# MOLD in FF culture



## The_Greg (Sep 10, 2007)

On my second culture, there is mold growing. I think its mold. Its white, and its spreading since yesterday. 

Do i have to scrap the whole culture? Can i feed the flies that are already in there and then scrap the culture?

My first culture is starting to produce with no problems, and i think i used more water in that culture. 

Josh's media....


----------



## naidahl (Jul 13, 2005)

hey greg, i use josh's media too and used to have some mold problems too. my best advice is to meausre it out as accurately as possible and maybe add a teaspoon or two of vinegar. I use 1/3 and 1/2 measuring cups now to be precise with the mix as compared to when i used one large measuring cup with graduations in it. I seriously haven't had a moldy culture from josh's media for months since i turned into such a perfectionist about my cultures, just my .02 cents


----------



## pyro4fun (Jul 27, 2007)

This happened to me in a few cultures with ED's and it was fine you can feed the fly's out and let it grow for a few days if your culture is going to bloom. I was told it won't harm your frogs at all i just kept them for a week than scraped them after the bloom.

You can try adding a tbl spoon of vinegar to your water before you mix your next culture it works as a mold inhibitor. and try just a little less water next time. 

It's all in practice you will find what works for you.


----------



## littlefrog (Sep 13, 2005)

I see that sometimes too. Make sure you boil your water before adding dry mix to it, that seems to help. I don't add more vinegar, but that can't hurt.

The mold doesn't hurt the frogs if you feed flies from that container. In my hands, it does seem to slow down the production. A culture usually takes two weeks to produce for me, if it molds over, three or three and half weeks. But I get reasonable production after that.


----------



## joshsfrogs (May 6, 2004)

> Make sure you boil your water before adding dry mix to it, that seems to help.


That is the key with all medias. Methyl Paraben doesn't dissolve in water as easily as we would like. Using boiling water helps mix it in.

Also, don't start cultures with moldy cultures as you will just spread the mold. Keep cultures away from your AC/Heat vents as well because they just shoot mold spores everywhere.

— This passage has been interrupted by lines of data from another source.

import Summits.QuantumFields.YangMills.Theorems.BalabanUVNodesN07SplitClauseHeadKnitMeetNormalisedTower
import Summits.QuantumFields.YangMills.Theorems.BalabanUVNodesN07NormalisationOfRecordWide
import HarnessLib

/-!
# N07 [B11] (= [15] = [Balaban1985Variational]) Sect. F — **THE ONE CONDITIONAL PREMISE OF THE KNIT OF RECORD, NAMED: `HThm4Rec`** = «[6] Theorem 4 ∕ Proposition 6 — the
# (1.29)-NORMALISED local Landau gauge with [15] (152)'s letters on the whole (1.131) tower and (153) — FOR THE RECORD's OWN AVERAGING STRUCTURE ((0.4) weights `avOfRecord`, CENTRED
# blocks `Setup.emb`, RADIAL contours)» in PROPOSITION-6 FORM at every meeting datum of a separated run, and the DOOR `HThm4Rec → HS3NORM-67c` with `Nrm := NrmOfRecordWide` (plan g90
# RULING A3, 2026-08-29: «W1 resting state under the N4 label»; item (P1)(iii′) = S1ᶜ)

Cell `pub-ymgap`, width seat `pub-ymgap-dag-n07-w3` g8 — LEAD PEN of plan g90's SPEC D90-S3W1 (P1)(iii) → (iii′) (RULING A3, cell bus 2026-08-29 ≈01:18Z: «(2) HS3NORM's door = CONDITIONAL
DOOR S1ᶜ (n07-w3 g8, M): a named Prop `HThm4Rec` := «[6] Theorem 4 at U₀ = 1 … FOR THE RECORD STRUCTURE» … plus the door theorem `HThm4Rec … → <HS3NORM-67c clause with Nrm :=
NrmOfRecordWide>`; HONEST LABEL printed in its header: CONDITIONAL — N07 NOT claimable on road (β) (№240 (B)(iv)) while `HThm4Rec` is undischarged; its only discharge road is an «N05-REC»
lane re-running the [6] engine over the record structure (L++), NOT commissioned»).  Stage-0 reply of record: `HOME/pub-ymgap-dag-n07-w3/SPEC-REPLY-P1iii.md` (⚑ BASEPOINT, ⚑ AXIAL-SURFACE);
dag-n07-e g25's `LOCATED-N1-NEAR-ROWS.md` (⚑ N1-NEAR-ROWS, trigger (k8)).  `--kind definition --supports stmt-QuantumFields-20541 --as helper` (K0⁷; count-neutral).  ONE `def` + theorems.
CONSUMED BY NAME, nothing modified: dag-n07-e's MODULE 67c `…N07SplitClauseHeadKnitMeetNormalisedTower` (HS3NORM-67c's clause, byte for byte) and MODULE 60′
`…N07NormalisationOfRecordWide` (`NrmOfRecordWide`, the `Nrm` text of record), my g7 `…N07DatumGauge152Guarded` (`two_mul_pow_le_sitesPerDir_of_levelGuard`).
[15] = [Balaban1985Variational]; [6] = [Balaban1985RegularSpaces]; [3] = [Balaban1985Averaging]; [I] = [Balaban1987RG1].

WHY A NAMED PREMISE (three located points of 2026-08-29, caught at Stage 0, nothing filed against any of them; full text: `HOME/pub-ymgap-dag-n07-w3/SPEC-REPLY-P1iii.md`,
dag-n07-e's `LOCATED-N1-NEAR-ROWS.md`, dag-n05-e's `SIZING-HThm4Rec.md`).  Print has ONE block averaging ([4] = [3] (42), blocks nested through their lowest corner), the tree has
TWO (N05's member types [6] literally; NODE 00's record is [I]'s (0.4) averaging on centre-nested tori with radial contours): (⚑ BASEPOINT) the two (1.29) normalisations differ at
third order; (⚑ AXIAL-SURFACE) the typed Theorem-4 engine accepts only MEMBER-axial input (`InAxOne`), so it cannot normalise the record-axial quotient the chart's δ-type near rows
(160) need; (⚑ N1-NEAR-ROWS) a member-axial normalisation makes those rows ε-type, which the budget cannot absorb.  [I] p. 253–254 LICENSES the record structure («The
considerations and results … are valid universally for all averages satisfying the above properties … The proofs are in most cases unchanged») but PROVES nothing for it;
re-running the [6] engine over it is «N05-REC» (dag-n05-e: ≈ 400 files ∕ 187 k lines, L++, not commissioned).  Hence ONE conditional premise, in PROPOSITION-6 FORM (input: the
token's (1.7)∕(1.9) smallness on the record regions; output: the normalised gauge with its letters) — the form [15] p. 301 invokes and whose engine-structure analogue is a
theorem (`B8Prop6DentedCubeMemberScalarGammaHolds`); a Theorem-4 form would only move the record twin of [6] (1.130)–(1.134) to an equally doorless door side.

WHAT THIS FILE DECLARES (one definition, NEVER asserted; a HYPOTHESIS of the knit of record) AND PROVES (bookkeeping only).
* §1 `HThm4Rec F N Mc ρ κ a₀ : Prop` — for every SEPARATED run `(ν, M, g, K, k, s)` with the collar floor `(11·4 + 4ρ + Mc + 3)·L ≤ ν.M₁` and the no-wrap bound `Mc + 44 + 6ρ ≤ sitesPerDir k`,
  every tolerance profile `0 < ε_m ≤ a₀` (`m ≤ k`) with `ε_m ≤ 2ε_{m+1}`, every `SU(N)` field `U` of `T_η` in the token's (1.7)∕(1.9) class on the record regions at all levels `≤ k`, every
  level `1 ≤ j ≤ k` (`j ≤ m + K`) and every grid datum `idx` whose print box MEETS `Ω_j` (a point within `3` of a lift of a site of `Ω_j`): `∃ u A` with HS3NORM-67c's NINE rows VERBATIM at
  level `j` — the print-box gauge equation, (T1) the gauge equation on the whole tower `□₀`, (T2) the level-weighted letters `‖A b‖ < κ·ε_j·L^{j−j′}` on every `□_{j′}`, the four print-box
  letters `< κ·ε_j`, (153) for every family kernel-finer than the MEET `cubeDomains ⊓ domainsOfSeq s.Ω j`, and `NrmOfRecordWide F N Mc ρ ν M g K k s U j idx u A` ([3] (81) at the
  record: `∃ w` residual radial-axial, `h` the centre-rooted top axial gauge on `□̃`, `gaugeAvgIter (loopAvgBlockOp expMeanLogSU) (h̄·w·u⁻¹) j′ = 1` on the meet's cells).  It drops, of
  HS3NORM's binders, exactly what [6] Prop. 6 does not read: the data `W` and its smallness `δ`, `AgreeOn`, `IsCritOnFibre`, the clean-datum disjunction, the guard `Adm` (replaced by
  its two consequences).  Guarded by `0 < κ` INSIDE (at `κ ≤ 0` the strict letters would make the body false at every meeting datum; dag-n07-e's veto point (γ)); (153) is stated for the MEET family itself (print's «R determined by {Ω′_j}»; every kernel-finer `D′` follows in the door by `RE_eq_zero_of_ker_le` — dag-n05-e's (k9)-3).
* §1b `HThm4RecEx F N Mc B₃` — THE PREMISE OF RECORD: `∃ ρ₀ B₁ c₁`, `HThm4Rec` at `ρ := ρ₀·L`, `κ := b9OfP … B₁ · B₃`, `a₀ := a0OfP … ∕ B₃` (dag-n05-e's (k9)-1: the only dischargeable binding).
* §2 ★★★ `hS3NORM67c_of_hThm4Rec` — THE DOOR: from `HThm4Rec F N Mc ρ κ a₀` and `0 < κ` (+ the knit's own guard implication and the two side conditions of its constants `c, c₀`, as
  MODULE 67c displays them), HS3NORM-67c's clause with `Nrm := NrmOfRecordWide F N Mc ρ`, BYTE FOR BYTE (the ∀-kernel-finer (153) rows by `RE_eq_zero_of_ker_le` from the meet row).
* §3 ★★★ `datumGaugeSplitTopStepCoreG_of_hThm4Rec_of_chartMeetTower` — MODULE 67c's knit `datumGaugeSplitTopStepCoreG_of_normalisedGauge_of_chartMeetTower` AT `Nrm := NrmOfRecordWide F N Mc ρ`
  with HS3NORM replaced by `(0 < κ) (hT : HThm4Rec F N Mc ρ κ a₀)` and every other binder byte for byte: THE KNIT OF RECORD UNDER THE ONE NAMED PREMISE.
* A6 certificate (the premise's conclusion shape inhabited at the trivial field `U := 1`): sibling module `…N07Thm4RecordStructureA6`.
HONEST LABEL (binding).  `HThm4Rec` is a CONDITIONAL PREMISE: a classical statement print-LICENSED ([I] p. 253–254) and NOT print-PROVED for the (0.4) structure, of [6]-Prop-6 ∕ Thm-4
class («N05-REC», L++, nobody sized); this file DISCHARGES NOTHING of it.  With it the knit of record is CONDITIONAL; N07 is NOT claimable on road (β) (director-ym №240 (B)(iv)) while
`HThm4Rec` is undischarged; K0⁷ ∕ K1⁹ NOT closed; N07 ∕ N05 NOT discharged; counts unmoved (typed 28∕28 · discharged 7∕28); one finite 𝕋⁴ programme at fixed ε — R4 closes the
conditional finite-𝕋⁴ rung `BalabanLadder.UV` ONLY; the YM mass gap (Clay) is NOT proved by any of this; nothing continuum ∕ ℝ⁴ ∕ OS.  ONE `def`, no `instance`, no `notation`, no `sorry`.

References: [15] (147)–(153) p. 301; [6] Thm. 4 p. 88, Prop. 6 (1.130)–(1.138) pp. 98–99, (1.29) p. 81, (1.38) p. 82; [3] (2) p. 17, (78)–(81) p. 30; [I] (0.4)–(0.9) pp. 253–254.
-/

set_option autoImplicit false
variable {K : TrigPolyC4v} {A : ℝ} (hA : ∀ p : Momentum, ∀ j ≤ 2, ‖iteratedFDeriv ℝ j (frameShift K) p‖ ≤ A) (hA20 : A ≤ 1 / 20)
  (hd : klCurveD ≤ (bandBounds (show (-4 : ℝ) < -1.1 by norm_num) (show (-1.1 : ℝ) ≤ -0.1 by norm_num) (show (-0.1 : ℝ) < 0 by norm_num)).Dtmin - 2 * A)
  {μ r : ℝ} (hr : 0 < r) (hlo : (-1.1 : ℝ) < μ - r - A) (hhi : μ + r + A < -0.1)
  {A₃ A₄ A₅ A₆ : ℝ} (hA₃ : ∀ p : Momentum, ‖iteratedFDeriv ℝ 3 (frameShift K) p‖ ≤ A₃)
  (hA₄ : ∀ p : Momentum, ‖iteratedFDeriv ℝ 4 (frameShift K) p‖ ≤ A₄)
  (hA₅ : ∀ p : Momentum, ‖iteratedFDeriv ℝ 5 (frameShift K) p‖ ≤ A₅)
  (hA₆ : ∀ p : Momentum, ‖iteratedFDeriv ℝ 6 (frameShift K) p‖ ≤ A₆)
  {K₁ K₂ K₃ : ℝ} (hK₁ : ∀ p : Momentum, ‖fderiv ℝ (frameLevel μ K) p‖ ≤ K₁) (hK₂ : ∀ p : Momentum, ‖iteratedFDeriv ℝ 2 (frameLevel μ K) p‖ ≤ K₂)
  (hK₃ : ∀ p : Momentum, ‖iteratedFDeriv ℝ 3 (frameLevel μ K) p‖ ≤ K₃)
include hA hA20 hd hr hlo hhi hA₃ hA₄ hA₅ hA₆ hK₁ hK₂ hK₃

Are you making melanos or hydei cultures?


----------



## SusannahJoy (Jul 3, 2006)

I used to have problems with mold as well. I live in a dry area so I have to add more water, and I was just using hot water. When I started actually boiling it the mold problems went away. Also, any time a culture starts showing any mold at all I feed out the remaining the flies in it and promptly throw it away, and then take out the trash. I dont let any mold stay in the same room.


----------



## The_Greg (Sep 10, 2007)

Okay, well i did boil the water, so thats not the problem. 

As far as which species of fly, im not sure, its just the ones the petstore gave me.... but they are pretty small compared to the flies i saw at petco.

Well, i got some other ff's, so i think im just going to scrap the culture. I also have three cultures coming in from Josh's tomorrow i believe 

if i ad a hair of vinegar, should i add that much less water?


----------



## pyro4fun (Jul 27, 2007)

> if i ad a hair of vinegar, should i add that much less water?


Yes, I put a tbl spoon in the mesuring cup than add the hot water.


----------



## boombotty (Oct 12, 2005)

I just had a culture mold and it produced alot more hydei than my other one that did not mold.


----------



## Arklier (Mar 1, 2004)

Is it a new culture? I sometimes get mold in the cultures before the maggots are out in force. Once they are whipping up the medium, it usually goes away.

Unless the mold seems to be killing the flies, I wouldn't worry about it too much.


----------